Because spectral data is typically discrete, that is measured at some chosen wavelengths (e.g. every 10 nanometers in the visible range), the algorithm above operates on arrays rather than continuous functions. Integrals are approximated simply as the corresponding finite sum: $$\int f(x) \mathrm{d}x \approx \sum_i f_i \Delta x$$ This method turned out to be both fast and accurate enough in this application.

How does $\Delta E$ depend on the function inputs? Since this is a scalar function of multiple variables, what we're looking for is the gradient or three derivatives of $\Delta E$ with respect to each of the inputs. The answer is given by a repeated application of the chain rule.

The easiest way to approach it is to start from the beginning of the algorithm and compute the three functions $\mathrm{d}R/\mathrm{d}c_i$. (In code the result is a 3-by-n array, where n is the number of discrete wavelengths.) Then compute the derivatives of $E$ using the chain rule. $$\frac{\mathrm{d}E}{\mathrm{d}c_i} = \frac{\mathrm{d}E}{\mathrm{d}R}\frac{\mathrm{d}R}{\mathrm{d}c_i} = I\frac{\mathrm{d}R}{\mathrm{d}c_i}$$ The derivatives of $R$ have already been computed in the previous step. Doing this step by step will eventually lead to $\frac{\mathrm{d}(\Delta E)}{\mathrm{d}L^*}$, $\frac{\mathrm{d}(\Delta E)}{\mathrm{d}a^*}$ and $\frac{\mathrm{d}(\Delta E)}{\mathrm{d}b^*}$ and ultimately the gradient of $\Delta E$. Take a look at the full code to see all the formulas.

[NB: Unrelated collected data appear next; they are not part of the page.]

import Literature.Analysis.FluidPDE.ElgindiThetaDerivativeOperator
import HarnessLib

/-!
# `D_z` applied to Elgindi's operator `𝓛_Γ^T`: the seven-term commutation formula
([Elgindi2021] §6.2, proof of Proposition 6.9, first half)

Topic `Literature/Analysis/FluidPDE`. Proof file (everything proved, no definitions, no named
facts) on the proof path of the named fact
`Literature.Analysis.FluidPDE.Elgindi.ElgindiGhoulMasmoudi2021_stabilityCore`
(`ElgindiStabilityDecomposition.lean`). T. M. Elgindi, Ann. of Math. 194 (2021) =
arXiv:1904.04795 (`[Elgindi2021]`), §6.2 "`L²` coercivity for `𝓛_Γ^T` with one `z`-derivative",
proof of **Proposition 6.9** (p. 17 of the held text):

> "`D_z𝓛_Γ^T(f) = 𝓛(D_z(f)) + (2z/(1+z)²)f − D_z((2Γz/(c(1+z)²))L₁₂(f)) − 3D_zℙ((1/(1+z))sin(2θ)∂_θf)
> = 𝓛(D_z(f)) + (2z/(1+z)²)f + (2Γz/(c(1+z)²))(K, f(z,θ))_{L²_θ} − 2(Γz(1−z)/(c(1+z)³))L₁₂(f) +
> (3z/(1+z)²)D_θf − (3/(1+z))sin(2θ)∂_θD_zf + 3D_z((Γ/c)(2z²/(1+z)³)L₁₂((1/(1+z))sin(2θ)∂_θf)(0))
> = Σ_{i=1}^7 I_i`."

(`D_z = z∂_z`, `D_θ = sin(2θ)∂_θ`, `(K, f)_{L²_θ} = ∫₀^{π/2}Kf dθ = Elgindi.kMoment f`,
`D_z L₁₂(f) = −(K,f)_{L²_θ}`.) This file proves exactly this identity on the open strip
(`Dz_opLΓT`), for `f ∈ C²` compactly supported inside the open strip (the compact support makes
`L₁₂(f)` differentiable with `(L₁₂f)' = −z⁻¹∫Kf dθ`, `ElgindiL12Calculus.lean`), with the last
term written out: `3D_z((Γ/c)(2z²/(1+z)³))·L₁₂((1/(1+z))D_θf)(0) = (Γ/c)(2z²(2−z)/(1+z)⁴)·
L₁₂((3/(1+z))D_θf)(0)`, and `D_zD_θ = D_θD_z` (`Dθ_Dz_comm`). Also: the regularity of `D_zf`
(`Cⁿ`, compactly supported inside the strip, for `f ∈ C^{n+1}`), `D_z𝓛(f) = 𝓛(D_zf) + (2z/(1+z)²)f`
(`Dz_opL`), and the radial constant `∫₀^∞(2−z)²/(1+z)⁴ dz = 1` of the `I₇` bound.

The pairing estimates (the displayed bounds on `I₂, …, I₇`) and Prop. 6.9 itself are in the next file.
-/

noncomputable section

open MeasureTheory Set Function Real Filter
open _root_.Topology

namespace Literature.Analysis.FluidPDE

namespace Elgindi

/-! ### `D_z f` of a test function -/

/-- `D_z f` vanishes off the support of `f`. [folklore] -/
theorem Dz_eq_zero_of_notMem_tsupport {f : ℝ → ℝ → ℝ} {p : ℝ × ℝ} (hp : p ∉ tsupport (uncurry f)) :
    Dz f p.1 p.2 = 0 := by
  have : dz f p.1 p.2 = 0 := deriv_slice_fst_eq_zero_of_notMem_tsupport (F := uncurry f) hp
  rw [Dz_eq_mul_dz, this, mul_zero]

/-- `D_z f` is supported inside the support of `f`. [folklore] -/
theorem tsupport_Dz_subset {f : ℝ → ℝ → ℝ} : tsupport (uncurry (Dz f)) ⊆ tsupport (uncurry f) := by
  refine closure_minimal (fun p hp => ?_) (isClosed_tsupport _)
  by_contra h
  exact hp (Dz_eq_zero_of_notMem_tsupport (p := p) h)

/-- For `f ∈ C^{n+1}` compactly supported inside the open strip, `D_z f` is `Cⁿ` on the plane. [folklore] -/
theorem contDiff_Dz {f : ℝ → ℝ → ℝ} {n : ℕ} (hf : ContDiff ℝ (n + 1) (uncurry f))
    (hsub : tsupport (uncurry f) ⊆ strip) : ContDiff ℝ n (uncurry (Dz f)) :=
  contDiff_of_contDiffOn_strip (contDiffOn_Dz (n := n) (by exact_mod_cast hf.contDiffOn))
    (tsupport_Dz_subset.trans hsub)

/-- `D_z f` of a compactly supported `f` is compactly supported. [folklore] -/
theorem hasCompactSupport_Dz {f : ℝ → ℝ → ℝ} (hs : HasCompactSupport (uncurry f)) :
    HasCompactSupport (uncurry (Dz f)) :=
  hs.mono' ((subset_tsupport _).trans tsupport_Dz_subset)

/-! ### Slice derivatives in `z` -/

/-- The `z`-slice of a `C¹` function on the strip has derivative `∂_z` there. [folklore] -/
theorem hasDerivAt_slice_fst_dz {F : ℝ → ℝ → ℝ} (hF : ContDiffOn ℝ 1 (uncurry F) strip) {p : ℝ × ℝ}
    (hp : p ∈ strip) : HasDerivAt (fun z => F z p.2) (dz F p.1 p.2) p.1 := by
  have hd := differentiableAt_of_contDiffOn_strip hF one_ne_zero hp
  rw [dz_eq_fderiv hd]
  exact hasDerivAt_slice_fst hd

/-- **`D_z𝓛(f) = 𝓛(D_zf) + (2z/(1+z)²)f`** on the open strip for `f ∈ C²(strip)` (the terms `I₁ + I₂`). [cite: Elgindi2021, §6.2, proof of Proposition 6.9 (p. 17 of arXiv:1904.04795)] -/
theorem Dz_opL {f : ℝ → ℝ → ℝ} (hf : ContDiffOn ℝ 2 (uncurry f) strip) {p : ℝ × ℝ} (hp : p ∈ strip) :
    Dz (opL f) p.1 p.2 = opL (Dz f) p.1 p.2 + 2 * p.1 / (1 + p.1) ^ 2 * f p.1 p.2 := by
  have hz1 : (1 : ℝ) + p.1 ≠ 0 := by have : (0 : ℝ) < p.1 := hp.1; positivity
  have h1 : ContDiffOn ℝ 1 (uncurry (dz f)) strip := contDiffOn_dz (n := 1) hf
  have hfd : HasDerivAt (fun z => f z p.2) (dz f p.1 p.2) p.1 := hasDerivAt_slice_fst_dz (hf.of_le (by norm_num)) hp
  have hdzd : HasDerivAt (fun z => dz f z p.2) (dz (dz f) p.1 p.2) p.1 := hasDerivAt_slice_fst_dz h1 hp
  have hden : HasDerivAt (fun z : ℝ => 1 + z) 1 p.1 := by simpa using (hasDerivAt_id' p.1).const_add 1
  -- the slice of `𝓛 f`
  have e : (fun z => opL f z p.2) = fun z => (f z p.2 + z * dz f z p.2) - 2 * f z p.2 / (1 + z) := by
    funext z
    simp only [opL_apply, Dz_eq_mul_dz]
  have h := (hfd.fun_add ((hasDerivAt_id' p.1).fun_mul hdzd)).fun_sub ((hfd.const_mul 2).fun_div hden hz1)
  rw [Dz_eq_mul_dz, dz, e, h.deriv, opL_apply]
  -- `D_z(D_z f)`: the slice of `z∂_z f`
  have hDz : Dz (Dz f) p.1 p.2 = p.1 * (1 * dz f p.1 p.2 + p.1 * dz (dz f) p.1 p.2) := by
    rw [Dz_eq_mul_dz (Dz f), dz]
    have e2 : (fun z' => Dz f z' p.2) = fun z' => z' * dz f z' p.2 := by funext z'; rw [Dz_eq_mul_dz]
    rw [e2, ((hasDerivAt_id' p.1).fun_mul hdzd).deriv]
  rw [hDz, Dz_eq_mul_dz f]
  field_simp
  ring

/-- **The commutation formula for `D_z𝓛_Γ^T` (the seven terms `I₁, …, I₇`)** on the open strip,
for `f ∈ C²` compactly supported inside the open strip and `α ≥ 0` (so that `c > 0`):
`D_z(𝓛_Γ^Tf) = 𝓛(D_zf) + (2z/(1+z)²)f + (2zΓ/(c(1+z)²))(K,f)_θ − (2z(1−z)Γ/(c(1+z)³))L₁₂(f) +
(3z/(1+z)²)D_θf − (3/(1+z))D_θ(D_zf) + L₁₂((3/(1+z))D_θf)(0)·(Γ/c)(2z²(2−z)/(1+z)⁴)` (Elgindi 2021,
proof of Prop. 6.9, the display "`D_z𝓛_Γ^T(f) = … = Σ_{i=1}^7 I_i`"). [cite: Elgindi2021, §6.2, proof of Proposition 6.9 (p. 17 of arXiv:1904.04795)] -/
theorem Dz_opLΓT {α : ℝ} (hα : 0 ≤ α) {f : ℝ → ℝ → ℝ} (hf : ContDiff ℝ 2 (uncurry f))
    (hs : HasCompactSupport (uncurry f)) (hsub : tsupport (uncurry f) ⊆ strip) {p : ℝ × ℝ}
    (hp : p ∈ strip) :
    Dz (opLΓT α f) p.1 p.2 =
      opL (Dz f) p.1 p.2 + 2 * p.1 / (1 + p.1) ^ 2 * f p.1 p.2
        + 2 * p.1 * angularWeight α p.2 / (profileConst α * (1 + p.1) ^ 2) * kMoment f p.1
        - 2 * p.1 * (1 - p.1) * angularWeight α p.2 / (profileConst α * (1 + p.1) ^ 3) * L12 f p.1
        + 3 * p.1 / (1 + p.1) ^ 2 * Dθ f p.1 p.2
        - 3 / (1 + p.1) * Dθ (Dz f) p.1 p.2
        + L12 (fun z θ => 3 / (1 + z) * Dθ f z θ) 0 *
          (angularWeight α p.2 / profileConst α * (2 * p.1 ^ 2 * (2 - p.1) / (1 + p.1) ^ 4)) := by
  set ℓ₀ : ℝ := L12 (fun z θ => 3 / (1 + z) * Dθ f z θ) 0 with hℓ₀
  have hz0 : (0 : ℝ) < p.1 := hp.1
  have hz : (p.1 : ℝ) ≠ 0 := hz0.ne'
  have hz1 : (1 : ℝ) + p.1 ≠ 0 := by positivity
  have hf2 : ContDiffOn ℝ 2 (uncurry f) strip := hf.contDiffOn
  have hc : profileConst α ≠ 0 := (profileConst_pos hα).ne'
  -- the four `z`-slices and their derivatives at `p.1`
  have hopL1 : ContDiffOn ℝ 1 (uncurry (opL f)) strip := by
    have h1 : ContDiffOn ℝ 1 (uncurry f) strip := hf2.of_le (by norm_num)
    have h2 : ContDiffOn ℝ 1 (uncurry (Dz f)) strip := contDiffOn_Dz (n := 1) hf2
    have h3 : ContDiffOn ℝ 1 (fun q : ℝ × ℝ => 2 * f q.1 q.2 / (1 + q.1)) strip :=
      (contDiffOn_const.mul h1).div (by fun_prop) fun q hq => by
        have : (0 : ℝ) < q.1 := hq.1; positivity
    exact ((h1.add h2).sub h3).congr fun q _ => by
      simp only [Function.uncurry, opL_apply]
  have hopL : HasDerivAt (fun z => opL f z p.2) (deriv (fun z => opL f z p.2) p.1) p.1 :=
    (hasDerivAt_slice_fst (differentiableAt_of_contDiffOn_strip hopL1 one_ne_zero hp)).differentiableAt.hasDerivAt
  have hLd : HasDerivAt (L12 f) (-(kMoment f p.1 / p.1)) p.1 := hasDerivAt_L12 hf.continuous hs hsub p.1
  have hden : HasDerivAt (fun z : ℝ => 1 + z) 1 p.1 := by simpa using (hasDerivAt_id' p.1).const_add 1
  have hrat2 : HasDerivAt (fun z : ℝ => z / (1 + z) ^ 2)
      ((1 * (1 + p.1) ^ 2 - p.1 * (2 * (1 + p.1) * 1)) / ((1 + p.1) ^ 2) ^ 2) p.1 := by
    have h2 : HasDerivAt (fun z : ℝ => (1 + z) ^ 2) (2 * (1 + p.1) * 1) p.1 := by
      simpa using hden.fun_pow 2
    exact (hasDerivAt_id' p.1).div h2 (pow_ne_zero 2 hz1)
  have hT2 : HasDerivAt (fun z => 2 * z * angularWeight α p.2 / (profileConst α * (1 + z) ^ 2) * L12 f z)
      ((2 * angularWeight α p.2 / profileConst α) *
        ((1 * (1 + p.1) ^ 2 - p.1 * (2 * (1 + p.1) * 1)) / ((1 + p.1) ^ 2) ^ 2) * L12 f p.1 +
        (2 * angularWeight α p.2 / profileConst α) * (p.1 / (1 + p.1) ^ 2) * (-(kMoment f p.1 / p.1))) p.1 := by
    have h := (hrat2.const_mul (2 * angularWeight α p.2 / profileConst α)).fun_mul hLd
    have e : (fun z => 2 * z * angularWeight α p.2 / (profileConst α * (1 + z) ^ 2) * L12 f z) =
        fun z => 2 * angularWeight α p.2 / profileConst α * (z / (1 + z) ^ 2) * L12 f z := by
      funext z
      rw [div_mul_div_comm]
      ring
    rw [e]
    exact h
  have h1θ : ContDiffOn ℝ 1 (uncurry (Dθ f)) strip := contDiffOn_Dθ (n := 1) hf2
  have hDθd : HasDerivAt (fun z => Dθ f z p.2) (dz (Dθ f) p.1 p.2) p.1 := hasDerivAt_slice_fst_dz h1θ hp
  have hT3 : HasDerivAt (fun z => 3 / (1 + z) * Dθ f z p.2)
      (3 * (-1 / (1 + p.1) ^ 2) * Dθ f p.1 p.2 + 3 * (1 + p.1)⁻¹ * dz (Dθ f) p.1 p.2) p.1 := by
    have hinv : HasDerivAt (fun z : ℝ => 3 * (1 + z)⁻¹) (3 * (-1 / (1 + p.1) ^ 2)) p.1 :=
      (hden.fun_inv hz1).const_mul 3
    have e3 : (fun z => 3 / (1 + z) * Dθ f z p.2) = fun z => 3 * (1 + z)⁻¹ * Dθ f z p.2 := by
      funext z
      rw [div_eq_mul_inv]
    rw [e3]
    exact hinv.fun_mul hDθd
  have hrat4 : HasDerivAt (fun z : ℝ => 2 * z ^ 2 / (1 + z) ^ 3)
      ((2 * (2 * p.1 ^ (2 - 1) * 1) * (1 + p.1) ^ 3 - 2 * p.1 ^ 2 * (3 * (1 + p.1) ^ 2 * 1)) /
        ((1 + p.1) ^ 3) ^ 2) p.1 := by
    have hnum : HasDerivAt (fun z : ℝ => 2 * z ^ 2) (2 * (2 * p.1 ^ (2 - 1) * 1)) p.1 := by
      simpa using ((hasDerivAt_id' p.1).fun_pow 2).const_mul 2
    have hden3 : HasDerivAt (fun z : ℝ => (1 + z) ^ 3) (3 * (1 + p.1) ^ 2 * 1) p.1 := by
      simpa using hden.fun_pow 3
    exact hnum.div hden3 (pow_ne_zero 3 hz1)
  have hT4 : HasDerivAt (fun z => projKernel α z p.2 * ℓ₀)
      (angularWeight α p.2 / profileConst α *
        ((2 * (2 * p.1 ^ (2 - 1) * 1) * (1 + p.1) ^ 3 - 2 * p.1 ^ 2 * (3 * (1 + p.1) ^ 2 * 1)) /
          ((1 + p.1) ^ 3) ^ 2) * ℓ₀) p.1 := by
    have h := (hrat4.const_mul (angularWeight α p.2 / profileConst α)).mul_const ℓ₀
    have e : (fun z => projKernel α z p.2 * ℓ₀) =
        fun z => angularWeight α p.2 / profileConst α * (2 * z ^ 2 / (1 + z) ^ 3) * ℓ₀ := by
      funext z; simp only [projKernel]
    rw [e]
    exact h
  -- the slice of `𝓛_Γ^T f` and its derivative
  have e : (fun z => opLΓT α f z p.2) = fun z => ((opL f z p.2 -
      2 * z * angularWeight α p.2 / (profileConst α * (1 + z) ^ 2) * L12 f z) -
      3 / (1 + z) * Dθ f z p.2) + projKernel α z p.2 * ℓ₀ := by
    funext z
    simp only [opLΓT_apply, opLΓ_apply, projP, hℓ₀]
    ring
  have hmain := ((hopL.fun_sub hT2).fun_sub hT3).fun_add hT4
  rw [Dz_eq_mul_dz (opLΓT α f), dz, e, hmain.deriv]
  -- evaluate `deriv (slice of 𝓛 f)` through `Dz_opL`, and `D_zD_θ = D_θD_z`
  have d1 : p.1 * deriv (fun z => opL f z p.2) p.1 = opL (Dz f) p.1 p.2 + 2 * p.1 / (1 + p.1) ^ 2 * f p.1 p.2 := by
    rw [← dz, ← Dz_eq_mul_dz]
    exact Dz_opL hf2 hp
  have d3 : p.1 * dz (Dθ f) p.1 p.2 = Dθ (Dz f) p.1 p.2 := by
    rw [← Dz_eq_mul_dz, ← Dθ_Dz_comm hf2 hp]
  -- algebra
  have key : p.1 * (deriv (fun z => opL f z p.2) p.1 -
      ((2 * angularWeight α p.2 / profileConst α) *
        ((1 * (1 + p.1) ^ 2 - p.1 * (2 * (1 + p.1) * 1)) / ((1 + p.1) ^ 2) ^ 2) * L12 f p.1 +
        (2 * angularWeight α p.2 / profileConst α) * (p.1 / (1 + p.1) ^ 2) * (-(kMoment f p.1 / p.1))) -
      (3 * (-1 / (1 + p.1) ^ 2) * Dθ f p.1 p.2 + 3 * (1 + p.1)⁻¹ * dz (Dθ f) p.1 p.2) +
      angularWeight α p.2 / profileConst α *
        ((2 * (2 * p.1 ^ (2 - 1) * 1) * (1 + p.1) ^ 3 - 2 * p.1 ^ 2 * (3 * (1 + p.1) ^ 2 * 1)) /
          ((1 + p.1) ^ 3) ^ 2) * ℓ₀) =
      p.1 * deriv (fun z => opL f z p.2) p.1
        + 2 * p.1 * angularWeight α p.2 / (profileConst α * (1 + p.1) ^ 2) * kMoment f p.1
        - 2 * p.1 * (1 - p.1) * angularWeight α p.2 / (profileConst α * (1 + p.1) ^ 3) * L12 f p.1
        + 3 * p.1 / (1 + p.1) ^ 2 * Dθ f p.1 p.2
        - 3 / (1 + p.1) * (p.1 * dz (Dθ f) p.1 p.2)
        + ℓ₀ * (angularWeight α p.2 / profileConst α * (2 * p.1 ^ 2 * (2 - p.1) / (1 + p.1) ^ 4)) := by
    field_simp
    ring
  rw [key, d1, d3]

/-! ### The radial constant of the `I₇` bound -/

/-- `∫₀^∞ (2−z)²/(1+z)⁴ dz = 1` (`(2−z)² = 9 − 6(1+z) + (1+z)²`; antiderivative
`−3(1+z)⁻³ + 3(1+z)⁻² − (1+z)⁻¹`). [folklore] -/
theorem integral_Ioi_sq_two_sub_div_pow_four : ∫ z in Ioi (0 : ℝ), (2 - z) ^ 2 / (1 + z) ^ 4 = 1 := by
  have hd : ∀ z ∈ Ici (0 : ℝ), HasDerivAt (fun z : ℝ => -3 * ((1 + z) ^ 3)⁻¹ + 3 * ((1 + z) ^ 2)⁻¹ - (1 + z)⁻¹)
      ((2 - z) ^ 2 / (1 + z) ^ 4) z := by
    intro z hz
    have hz1 : (1 + z) ≠ 0 := by have : (0 : ℝ) ≤ z := hz; positivity
    have h1 : HasDerivAt (fun z : ℝ => 1 + z) 1 z := by simpa using (hasDerivAt_id' z).const_add 1
    have hp : ∀ n : ℕ, HasDerivAt (fun z : ℝ => ((1 + z) ^ n)⁻¹)
        (-(↑n * (1 + z) ^ (n - 1) * 1) / ((1 + z) ^ n) ^ 2) z := fun n =>
      (h1.fun_pow n).fun_inv (pow_ne_zero n hz1)
    have h := (((hp 3).const_mul (-3)).add ((hp 2).const_mul 3)).sub (h1.fun_inv hz1)
    refine h.congr_deriv ?_
    push_cast
    field_simp
    ring
  have ht : Tendsto (fun z : ℝ => 1 + z) atTop atTop := tendsto_atTop_add_const_left _ 1 tendsto_id
  have hl : ∀ n : ℕ, n ≠ 0 → Tendsto (fun z : ℝ => ((1 + z) ^ n)⁻¹) atTop (𝓝 0) := fun n hn =>
    tendsto_inv_atTop_zero.comp ((tendsto_pow_atTop hn).comp ht)
  have hl1 : Tendsto (fun z : ℝ => (1 + z)⁻¹) atTop (𝓝 0) := tendsto_inv_atTop_zero.comp ht
  have hlim : Tendsto (fun z : ℝ => -3 * ((1 + z) ^ 3)⁻¹ + 3 * ((1 + z) ^ 2)⁻¹ - (1 + z)⁻¹) atTop (𝓝 0) := by
    have h := (((hl 3 (by norm_num)).const_mul (-3)).add ((hl 2 (by norm_num)).const_mul 3)).sub hl1
    convert h using 2
    norm_num
  rw [integral_Ioi_of_hasDerivAt_of_nonneg' hd (fun z hz => by
    have : (0 : ℝ) < z := hz; positivity) hlim]
  norm_num

/-- `(2−z)²/(1+z)⁴` is integrable on `(0, ∞)`. [folklore] -/
theorem integrableOn_sq_two_sub_div_pow_four : IntegrableOn (fun z : ℝ => (2 - z) ^ 2 / (1 + z) ^ 4) (Ioi 0) := by
  have hd : ∀ z ∈ Ici (0 : ℝ), HasDerivAt (fun z : ℝ => -3 * ((1 + z) ^ 3)⁻¹ + 3 * ((1 + z) ^ 2)⁻¹ - (1 + z)⁻¹)
      ((2 - z) ^ 2 / (1 + z) ^ 4) z := by
    intro z hz
    have hz1 : (1 + z) ≠ 0 := by have : (0 : ℝ) ≤ z := hz; positivity
    have h1 : HasDerivAt (fun z : ℝ => 1 + z) 1 z := by simpa using (hasDerivAt_id' z).const_add 1
    have hp : ∀ n : ℕ, HasDerivAt (fun z : ℝ => ((1 + z) ^ n)⁻¹)
        (-(↑n * (1 + z) ^ (n - 1) * 1) / ((1 + z) ^ n) ^ 2) z := fun n =>
      (h1.fun_pow n).fun_inv (pow_ne_zero n hz1)
    have h := (((hp 3).const_mul (-3)).add ((hp 2).const_mul 3)).sub (h1.fun_inv hz1)
    refine h.congr_deriv ?_
    push_cast
    field_simp
    ring
  have ht : Tendsto (fun z : ℝ => 1 + z) atTop atTop := tendsto_atTop_add_const_left _ 1 tendsto_id
  have hl : ∀ n : ℕ, n ≠ 0 → Tendsto (fun z : ℝ => ((1 + z) ^ n)⁻¹) atTop (𝓝 0) := fun n hn =>
    tendsto_inv_atTop_zero.comp ((tendsto_pow_atTop hn).comp ht)
  have hl1 : Tendsto (fun z : ℝ => (1 + z)⁻¹) atTop (𝓝 0) := tendsto_inv_atTop_zero.comp ht
  have hlim : Tendsto (fun z : ℝ => -3 * ((1 + z) ^ 3)⁻¹ + 3 * ((1 + z) ^ 2)⁻¹ - (1 + z)⁻¹) atTop (𝓝 0) := by
    have h := (((hl 3 (by norm_num)).const_mul (-3)).add ((hl 2 (by norm_num)).const_mul 3)).sub hl1
    convert h using 2
    norm_num
  exact integrableOn_Ioi_deriv_of_nonneg' hd (fun z hz => by
    have : (0 : ℝ) < z := hz; positivity) hlim

end Elgindi

end Literature.Analysis.FluidPDE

There is a clever trick to “automagically” compute derivatives, without having to go step-by-step, differentiating every operation and writing code manually like I did. Dual numbers have the interesting property that, when used correctly, their dual parts are the derivatives of their real parts. They're defined very similarly to complex numbers, but instead of $z = a+bi$, $i^2 = -1$, one has $z = a + b\epsilon$, $\epsilon^2 = 0$. (Even more interestingly, this can be extended to higher derivatives as well!). See automatic differentiation on Wikipedia.

The code I wanted to differentiate was simple enough that I didn't bother looking for and learning a new Python module. I also avoided pulling additional dependencies.